─── GIVEN RECORDS ───
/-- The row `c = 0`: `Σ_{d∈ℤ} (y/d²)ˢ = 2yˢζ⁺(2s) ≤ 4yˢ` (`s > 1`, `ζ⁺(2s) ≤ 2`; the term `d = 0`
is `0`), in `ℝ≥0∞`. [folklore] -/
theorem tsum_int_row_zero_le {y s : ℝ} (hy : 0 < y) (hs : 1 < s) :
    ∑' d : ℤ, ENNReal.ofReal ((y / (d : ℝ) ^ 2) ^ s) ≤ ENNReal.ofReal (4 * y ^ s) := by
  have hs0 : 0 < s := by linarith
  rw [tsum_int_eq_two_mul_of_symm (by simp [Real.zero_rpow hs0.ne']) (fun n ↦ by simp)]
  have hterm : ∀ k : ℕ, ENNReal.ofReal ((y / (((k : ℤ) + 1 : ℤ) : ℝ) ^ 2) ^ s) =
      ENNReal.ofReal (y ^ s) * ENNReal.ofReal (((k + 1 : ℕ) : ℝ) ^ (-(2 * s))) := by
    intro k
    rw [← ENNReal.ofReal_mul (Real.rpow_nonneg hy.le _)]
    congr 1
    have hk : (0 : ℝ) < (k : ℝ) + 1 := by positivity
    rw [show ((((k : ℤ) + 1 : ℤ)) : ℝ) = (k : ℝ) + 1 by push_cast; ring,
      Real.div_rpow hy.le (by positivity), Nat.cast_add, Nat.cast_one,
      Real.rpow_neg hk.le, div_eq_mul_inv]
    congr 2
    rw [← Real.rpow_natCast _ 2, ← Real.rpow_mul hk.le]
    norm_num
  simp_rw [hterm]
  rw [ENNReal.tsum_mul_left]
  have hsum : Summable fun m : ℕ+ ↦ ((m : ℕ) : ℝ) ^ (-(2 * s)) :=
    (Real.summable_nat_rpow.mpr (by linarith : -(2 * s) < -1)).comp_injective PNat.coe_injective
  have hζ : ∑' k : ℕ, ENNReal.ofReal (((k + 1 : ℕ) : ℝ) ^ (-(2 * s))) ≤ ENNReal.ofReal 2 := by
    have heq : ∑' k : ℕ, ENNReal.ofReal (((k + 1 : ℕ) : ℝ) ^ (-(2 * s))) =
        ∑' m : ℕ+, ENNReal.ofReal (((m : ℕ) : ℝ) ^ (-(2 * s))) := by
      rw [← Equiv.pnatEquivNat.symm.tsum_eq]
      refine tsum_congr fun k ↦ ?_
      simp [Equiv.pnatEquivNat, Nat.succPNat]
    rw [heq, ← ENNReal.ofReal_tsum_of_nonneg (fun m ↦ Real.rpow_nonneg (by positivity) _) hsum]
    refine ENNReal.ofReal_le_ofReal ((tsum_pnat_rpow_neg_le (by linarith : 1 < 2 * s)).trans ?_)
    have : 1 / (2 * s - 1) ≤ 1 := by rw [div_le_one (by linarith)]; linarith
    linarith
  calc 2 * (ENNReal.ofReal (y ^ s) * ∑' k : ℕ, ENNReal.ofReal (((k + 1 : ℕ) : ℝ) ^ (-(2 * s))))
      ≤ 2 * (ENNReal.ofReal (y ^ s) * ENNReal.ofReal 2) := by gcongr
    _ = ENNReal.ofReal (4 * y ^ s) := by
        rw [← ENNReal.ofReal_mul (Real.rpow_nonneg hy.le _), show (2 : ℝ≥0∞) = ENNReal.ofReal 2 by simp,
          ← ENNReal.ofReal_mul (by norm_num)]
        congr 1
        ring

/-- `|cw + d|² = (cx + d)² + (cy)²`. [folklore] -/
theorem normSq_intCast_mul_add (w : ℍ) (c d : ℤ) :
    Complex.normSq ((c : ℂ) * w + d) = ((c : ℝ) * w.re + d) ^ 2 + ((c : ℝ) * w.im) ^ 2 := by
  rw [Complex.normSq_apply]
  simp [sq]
───
─── GIVEN RECORDS ───
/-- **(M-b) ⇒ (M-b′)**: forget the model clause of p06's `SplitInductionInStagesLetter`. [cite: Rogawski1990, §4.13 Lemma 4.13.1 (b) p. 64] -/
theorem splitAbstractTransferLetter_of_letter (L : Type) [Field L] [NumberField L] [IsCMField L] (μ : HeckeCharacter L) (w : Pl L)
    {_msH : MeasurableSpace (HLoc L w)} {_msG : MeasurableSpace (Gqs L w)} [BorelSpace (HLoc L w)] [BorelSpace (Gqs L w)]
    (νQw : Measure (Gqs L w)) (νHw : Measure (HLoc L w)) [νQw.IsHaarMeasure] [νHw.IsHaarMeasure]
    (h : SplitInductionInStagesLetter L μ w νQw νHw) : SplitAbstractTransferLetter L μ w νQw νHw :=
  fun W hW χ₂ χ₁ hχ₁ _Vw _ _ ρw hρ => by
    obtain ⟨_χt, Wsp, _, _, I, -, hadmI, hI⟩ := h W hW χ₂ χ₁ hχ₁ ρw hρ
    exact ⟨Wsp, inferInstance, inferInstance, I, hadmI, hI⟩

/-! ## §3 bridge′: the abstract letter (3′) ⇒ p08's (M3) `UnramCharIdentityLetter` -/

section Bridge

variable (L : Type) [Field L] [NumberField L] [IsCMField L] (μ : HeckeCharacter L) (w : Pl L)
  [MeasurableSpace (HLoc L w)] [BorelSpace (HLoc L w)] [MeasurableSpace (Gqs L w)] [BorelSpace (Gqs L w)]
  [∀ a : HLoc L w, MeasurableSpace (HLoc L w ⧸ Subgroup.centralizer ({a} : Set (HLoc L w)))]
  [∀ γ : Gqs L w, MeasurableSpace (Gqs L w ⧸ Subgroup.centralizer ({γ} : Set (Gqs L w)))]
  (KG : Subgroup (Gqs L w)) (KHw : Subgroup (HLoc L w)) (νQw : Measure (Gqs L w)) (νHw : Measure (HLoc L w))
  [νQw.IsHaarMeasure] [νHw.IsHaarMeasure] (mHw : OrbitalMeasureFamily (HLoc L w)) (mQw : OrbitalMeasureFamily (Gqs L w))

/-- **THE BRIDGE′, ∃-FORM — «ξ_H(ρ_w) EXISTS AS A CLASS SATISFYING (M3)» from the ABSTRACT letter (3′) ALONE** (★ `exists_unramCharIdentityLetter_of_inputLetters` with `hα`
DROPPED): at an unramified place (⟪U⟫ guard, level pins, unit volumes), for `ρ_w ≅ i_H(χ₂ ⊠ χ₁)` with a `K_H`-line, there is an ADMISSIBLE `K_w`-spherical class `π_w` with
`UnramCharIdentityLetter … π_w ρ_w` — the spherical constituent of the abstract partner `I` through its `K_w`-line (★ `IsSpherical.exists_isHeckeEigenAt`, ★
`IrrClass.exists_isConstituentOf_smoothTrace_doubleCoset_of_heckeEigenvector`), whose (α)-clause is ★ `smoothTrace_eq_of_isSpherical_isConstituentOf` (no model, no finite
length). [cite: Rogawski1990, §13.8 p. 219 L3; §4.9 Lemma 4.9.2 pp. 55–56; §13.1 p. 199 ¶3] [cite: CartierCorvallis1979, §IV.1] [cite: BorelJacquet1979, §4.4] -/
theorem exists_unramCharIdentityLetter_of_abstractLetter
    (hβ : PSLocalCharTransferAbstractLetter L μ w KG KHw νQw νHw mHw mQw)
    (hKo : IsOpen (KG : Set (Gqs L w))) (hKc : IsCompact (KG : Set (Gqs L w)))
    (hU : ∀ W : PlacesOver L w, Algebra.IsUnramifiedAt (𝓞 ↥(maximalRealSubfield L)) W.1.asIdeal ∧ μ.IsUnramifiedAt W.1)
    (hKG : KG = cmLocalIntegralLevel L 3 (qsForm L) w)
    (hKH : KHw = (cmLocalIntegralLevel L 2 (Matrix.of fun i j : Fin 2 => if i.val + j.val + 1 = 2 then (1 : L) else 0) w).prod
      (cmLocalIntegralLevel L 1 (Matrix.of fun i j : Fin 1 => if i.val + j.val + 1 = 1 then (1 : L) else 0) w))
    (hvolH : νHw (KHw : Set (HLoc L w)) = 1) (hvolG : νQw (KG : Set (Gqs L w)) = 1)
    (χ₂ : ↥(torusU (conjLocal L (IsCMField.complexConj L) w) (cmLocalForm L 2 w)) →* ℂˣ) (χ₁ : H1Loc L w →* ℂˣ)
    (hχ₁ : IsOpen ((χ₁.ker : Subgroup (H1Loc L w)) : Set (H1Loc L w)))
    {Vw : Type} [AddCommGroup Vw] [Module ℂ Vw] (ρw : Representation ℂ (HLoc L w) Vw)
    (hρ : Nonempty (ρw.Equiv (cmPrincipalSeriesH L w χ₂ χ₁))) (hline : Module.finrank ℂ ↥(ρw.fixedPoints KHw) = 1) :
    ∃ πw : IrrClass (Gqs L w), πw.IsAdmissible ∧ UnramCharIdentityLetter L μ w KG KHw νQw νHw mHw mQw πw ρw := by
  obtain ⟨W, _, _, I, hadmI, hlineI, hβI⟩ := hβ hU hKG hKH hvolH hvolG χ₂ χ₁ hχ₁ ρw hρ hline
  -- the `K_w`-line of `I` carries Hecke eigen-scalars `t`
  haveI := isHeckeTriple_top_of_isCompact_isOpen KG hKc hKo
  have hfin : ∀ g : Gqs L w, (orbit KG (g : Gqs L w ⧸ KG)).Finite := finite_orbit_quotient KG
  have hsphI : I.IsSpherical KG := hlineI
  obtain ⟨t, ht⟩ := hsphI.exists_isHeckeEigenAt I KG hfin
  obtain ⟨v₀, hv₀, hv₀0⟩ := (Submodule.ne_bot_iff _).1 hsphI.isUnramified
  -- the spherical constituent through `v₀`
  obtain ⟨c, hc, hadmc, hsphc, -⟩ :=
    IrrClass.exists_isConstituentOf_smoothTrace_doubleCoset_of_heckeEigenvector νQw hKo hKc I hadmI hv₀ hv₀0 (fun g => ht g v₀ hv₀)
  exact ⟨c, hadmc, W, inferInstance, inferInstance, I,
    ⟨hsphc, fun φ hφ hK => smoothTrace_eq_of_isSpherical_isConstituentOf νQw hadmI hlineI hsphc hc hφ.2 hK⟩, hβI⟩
───
PROBLEM DESCRIPTION
What is needed is a verbatim copy of every line in the records above from the one containing "(y/d²)ˢ = 2yˢζ⁺(2s)" down to the one containing "rw [ENNReal.tsum_mul_left]", both included, and nothing more.

ANSWER BELOW
/-- The row `c = 0`: `Σ_{d∈ℤ} (y/d²)ˢ = 2yˢζ⁺(2s) ≤ 4yˢ` (`s > 1`, `ζ⁺(2s) ≤ 2`; the term `d = 0`
is `0`), in `ℝ≥0∞`. [folklore] -/
theorem tsum_int_row_zero_le {y s : ℝ} (hy : 0 < y) (hs : 1 < s) :
    ∑' d : ℤ, ENNReal.ofReal ((y / (d : ℝ) ^ 2) ^ s) ≤ ENNReal.ofReal (4 * y ^ s) := by
  have hs0 : 0 < s := by linarith
  rw [tsum_int_eq_two_mul_of_symm (by simp [Real.zero_rpow hs0.ne']) (fun n ↦ by simp)]
  have hterm : ∀ k : ℕ, ENNReal.ofReal ((y / (((k : ℤ) + 1 : ℤ) : ℝ) ^ 2) ^ s) =
      ENNReal.ofReal (y ^ s) * ENNReal.ofReal (((k + 1 : ℕ) : ℝ) ^ (-(2 * s))) := by
    intro k
    rw [← ENNReal.ofReal_mul (Real.rpow_nonneg hy.le _)]
    congr 1
    have hk : (0 : ℝ) < (k : ℝ) + 1 := by positivity
    rw [show ((((k : ℤ) + 1 : ℤ)) : ℝ) = (k : ℝ) + 1 by push_cast; ring,
      Real.div_rpow hy.le (by positivity), Nat.cast_add, Nat.cast_one,
      Real.rpow_neg hk.le, div_eq_mul_inv]
    congr 2
    rw [← Real.rpow_natCast _ 2, ← Real.rpow_mul hk.le]
    norm_num
  simp_rw [hterm]
  rw [ENNReal.tsum_mul_left]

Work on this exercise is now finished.